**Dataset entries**
import Summits.AtomisticToContinuum.Crystallization.Theses.FreeSplittingCertificates
import Summits.AtomisticToContinuum.Crystallization.Theorems.FreeSplittingCertificatesShellRigidityHcpStubCovering
import Summits.AtomisticToContinuum.Crystallization.Theorems.FreeSplittingCertificatesShellRigidityHcpStubNormFacts
import Summits.AtomisticToContinuum.Crystallization.Theorems.FreeSplittingCertificatesShellRigidityHcpStubShellIdentification
import Summits.AtomisticToContinuum.Crystallization.Theorems.FreeSplittingCertificatesShellRigidityHcpStubEmptyZone
import Summits.AtomisticToContinuum.Crystallization.Theorems.FreeSplittingCertificatesShellRigidityHcpStubLimitShell
import Summits.AtomisticToContinuum.Crystallization.Theorems.FreeSplittingCertificatesShellRigidityHcpStubWindowTransfer
import Summits.AtomisticToContinuum.Crystallization.Theorems.FreeSplittingCertificatesShellRigidityHcpStubMain

/-!
# Route FreeSplittingCertificates — crux `ShellRigidityHcp` (stmt-AtomisticToContinuum-12561), proved

Closing file of line `birth` (registered seven-stub skeleton `Cruxes/ShellRigidityHcp/Lines/birth.lean`):
`shellRigidityHcp_proof : ShellRigidityHcp` composes the seven landed stubs of namespace
`Summit.AtomisticToContinuum.Crystallization.Theorems.ShellRigidityHcpBirth` BY NAME — nothing is
re-declared here:

* `stub_covering` — 45° covering radius of the anticuboctahedron directions (for every linear isometry);
* `stub_normFacts` — the stretched shell `S(a,t) = hcpKissingPattern.image (u ↦ a•(u + (t(u₀+u₁+u₂)/3)•(1,1,1)))`
  has norms in `(0.99a, 1.01a)` and displacement `≤ a/100`;
* `stub_shellIdentification` — a linear isometry carries `S(a,t)` onto the punctured `13/10 a`-cluster of
  the origin in `hcpStacking a ((1+t)a√(2/3))`;
* `stub_emptyZone` — two constrained sites are never at distance in `(5a/4, 4a/3]`;
* `stub_limitShell` — the one-step local-limit lemma (closed `5a/4`-shell of an approximant ⇒ open
  `13/10 a`-cluster of the limit point, `(η + 2ε)`-close by a bijection);
* `stub_windowTransfer` — a `BallMatch` against `g '' Λ` is the crux's two-sided window matching against
  `A (Λ − q)`;
* `stub_main` — the compactness upgrade (local matching compactness of `δ`-separated sets,
  `exists_subseq_forall_eventually_ballMatch`, and the tree's exact local theorem
  `ExactHcpLocal.eq_image_hcpStacking` off the ideal ratio).

The periodic configuration is `P := hcpPeriodicConfiguration` with in-layer spacing `a` and layer spacing
`(1+t)·a·√(2/3)` (nonzero since `|t| ≤ 1/100`), whose point set is the stretched hcp stacking
(`hcpPeriodicConfiguration_points`). Sources: Hales, *Dense Sphere Packings* §1.3 (layer rigidity; tree
`HalesDSP_layerPackings_holds`, `ExactHcpLocal.*`); Baake–Grimm, *Aperiodic Order* I, Remark 5.6 (local rubber
topology; tree `LocalMatchingCompactness`). All bookkeeping `[folklore]`.
-/

noncomputable section

namespace Summit.AtomisticToContinuum.Crystallization.Theorems

open Literature.Geometry.DiscreteGeometry Literature.MathematicalPhysics.StatisticalMechanics
open Summit.AtomisticToContinuum.Crystallization.Theorems.ShellRigidityHcpBirth

/-- **Crux `ShellRigidityHcp` (stmt-AtomisticToContinuum-12561) of route FreeSplittingCertificates, by
name.** For every `a > 0` and `|t| ≤ 1/100` there is a periodic configuration `P` (the stretched hcp crystal
`hcpPeriodicConfiguration a ((1+t)a√(2/3))`) such that for all `δ, R', ε' > 0` there are `η > 0` and `L` with:
in any finite `δ`-separated configuration, a site all of whose neighbours within `L` have first shells
(radius `5a/4`) `η`-close to `S(a,t)` has its `R'`-window two-sidedly `ε'`-matched to `x i + A (P.points − q)`
for some `q ∈ P.points` and a linear isometry `A`. Composition of the seven stubs of line `birth`.
[folklore] -/
theorem shellRigidityHcp_proof :
    Summit.AtomisticToContinuum.Crystallization.Theses.FreeSplittingCertificates.ShellRigidityHcp := by
  unfold Summit.AtomisticToContinuum.Crystallization.Theses.FreeSplittingCertificates.ShellRigidityHcp
  intro a t ha ht
  have h1t : (0 : ℝ) < 1 + t := by
    have := (abs_le.mp ht).1
    linarith
  have hh : (1 + t) * a * Real.sqrt (2 / 3) ≠ 0 :=
    (mul_pos (mul_pos h1t ha) (Real.sqrt_pos.mpr (by norm_num))).ne'
  refine ⟨hcpPeriodicConfiguration ha.ne' hh, ?_⟩
  intro δ R' ε' hδ hR' hε'
  obtain ⟨η, hη, L, hL⟩ :=
    stub_main a t ha ht (stub_shellIdentification a t ha ht)
      (fun η hη => stub_emptyZone stub_covering stub_normFacts a t η ha ht hη)
      stub_limitShell stub_windowTransfer δ R' ε' hδ hR' hε'
  refine ⟨η, hη, L, ?_⟩
  intro N x hsep i hshell
  rw [hcpPeriodicConfiguration_points]
  exact hL N x hsep i hshell

end Summit.AtomisticToContinuum.Crystallization.Theorems

end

**Directions for this task**
Go through the records and set every one down exactly.

**Written reply**
import Summits.AtomisticToContinuum.Crystallization.Theses.FreeSplittingCertificates
import Summits.AtomisticToContinuum.Crystallization.Theorems.FreeSplittingCertificatesShellRigidityHcpStubCovering
import Summits.AtomisticToContinuum.Crystallization.Theorems.FreeSplittingCertificatesShellRigidityHcpStubNormFacts
import Summits.AtomisticToContinuum.Crystallization.Theorems.FreeSplittingCertificatesShellRigidityHcpStubShellIdentification
import Summits.AtomisticToContinuum.Crystallization.Theorems.FreeSplittingCertificatesShellRigidityHcpStubEmptyZone
import Summits.AtomisticToContinuum.Crystallization.Theorems.FreeSplittingCertificatesShellRigidityHcpStubLimitShell
import Summits.AtomisticToContinuum.Crystallization.Theorems.FreeSplittingCertificatesShellRigidityHcpStubWindowTransfer
import Summits.AtomisticToContinuum.Crystallization.Theorems.FreeSplittingCertificatesShellRigidityHcpStubMain

/-!
# Route FreeSplittingCertificates — crux `ShellRigidityHcp` (stmt-AtomisticToContinuum-12561), proved

Closing file of line `birth` (registered seven-stub skeleton `Cruxes/ShellRigidityHcp/Lines/birth.lean`):
`shellRigidityHcp_proof : ShellRigidityHcp` composes the seven landed stubs of namespace
`Summit.AtomisticToContinuum.Crystallization.Theorems.ShellRigidityHcpBirth` BY NAME — nothing is
re-declared here:

* `stub_covering` — 45° covering radius of the anticuboctahedron directions (for every linear isometry);
* `stub_normFacts` — the stretched shell `S(a,t) = hcpKissingPattern.image (u ↦ a•(u + (t(u₀+u₁+u₂)/3)•(1,1,1)))`
  has norms in `(0.99a, 1.01a)` and displacement `≤ a/100`;
* `stub_shellIdentification` — a linear isometry carries `S(a,t)` onto the punctured `13/10 a`-cluster of
  the origin in `hcpStacking a ((1+t)a√(2/3))`;
* `stub_emptyZone` — two constrained sites are never at distance in `(5a/4, 4a/3]`;
* `stub_limitShell` — the one-step local-limit lemma (closed `5a/4`-shell of an approximant ⇒ open
  `13/10 a`-cluster of the limit point, `(η + 2ε)`-close by a bijection);
* `stub_windowTransfer` — a `BallMatch` against `g '' Λ` is the crux's two-sided window matching against
  `A (Λ − q)`;
* `stub_main` — the compactness upgrade (local matching compactness of `δ`-separated sets,
  `exists_subseq_forall_eventually_ballMatch`, and the tree's exact local theorem
  `ExactHcpLocal.eq_image_hcpStacking` off the ideal ratio).

The periodic configuration is `P := hcpPeriodicConfiguration` with in-layer spacing `a` and layer spacing
`(1+t)·a·√(2/3)` (nonzero since `|t| ≤ 1/100`), whose point set is the stretched hcp stacking
(`hcpPeriodicConfiguration_points`). Sources: Hales, *Dense Sphere Packings* §1.3 (layer rigidity; tree
`HalesDSP_layerPackings_holds`, `ExactHcpLocal.*`); Baake–Grimm, *Aperiodic Order* I, Remark 5.6 (local rubber
topology; tree `LocalMatchingCompactness`). All bookkeeping `[folklore]`.
-/

noncomputable section

namespace Summit.AtomisticToContinuum.Crystallization.Theorems

open Literature.Geometry.DiscreteGeometry Literature.MathematicalPhysics.StatisticalMechanics
open Summit.AtomisticToContinuum.Crystallization.Theorems.ShellRigidityHcpBirth

/-- **Crux `ShellRigidityHcp` (stmt-AtomisticToContinuum-12561) of route FreeSplittingCertificates, by
name.** For every `a > 0` and `|t| ≤ 1/100` there is a periodic configuration `P` (the stretched hcp crystal
`hcpPeriodicConfiguration a ((1+t)a√(2/3))`) such that for all `δ, R', ε' > 0` there are `η > 0` and `L` with:
in any finite `δ`-separated configuration, a site all of whose neighbours within `L` have first shells
(radius `5a/4`) `η`-close to `S(a,t)` has its `R'`-window two-sidedly `ε'`-matched to `x i + A (P.points − q)`
for some `q ∈ P.points` and a linear isometry `A`. Composition of the seven stubs of line `birth`.
[folklore] -/
theorem shellRigidityHcp_proof :
    Summit.AtomisticToContinuum.Crystallization.Theses.FreeSplittingCertificates.ShellRigidityHcp := by
  unfold Summit.AtomisticToContinuum.Crystallization.Theses.FreeSplittingCertificates.ShellRigidityHcp
  intro a t ha ht
  have h1t : (0 : ℝ) < 1 + t := by
    have := (abs_le.mp ht).1
    linarith
  have hh : (1 + t) * a * Real.sqrt (2 / 3) ≠ 0 :=
    (mul_pos (mul_pos h1t ha) (Real.sqrt_pos.mpr (by norm_num))).ne'
  refine ⟨hcpPeriodicConfiguration ha.ne' hh, ?_⟩
  intro δ R' ε' hδ hR' hε'
  obtain ⟨η, hη, L, hL⟩ :=
    stub_main a t ha ht (stub_shellIdentification a t ha ht)
      (fun η hη => stub_emptyZone stub_covering stub_normFacts a t η ha ht hη)
      stub_limitShell stub_windowTransfer δ R' ε' hδ hR' hε'
  refine ⟨η, hη, L, ?_⟩
  intro N x hsep i hshell
  rw [hcpPeriodicConfiguration_points]
  exact hL N x hsep i hshell

end Summit.AtomisticToContinuum.Crystallization.Theorems

end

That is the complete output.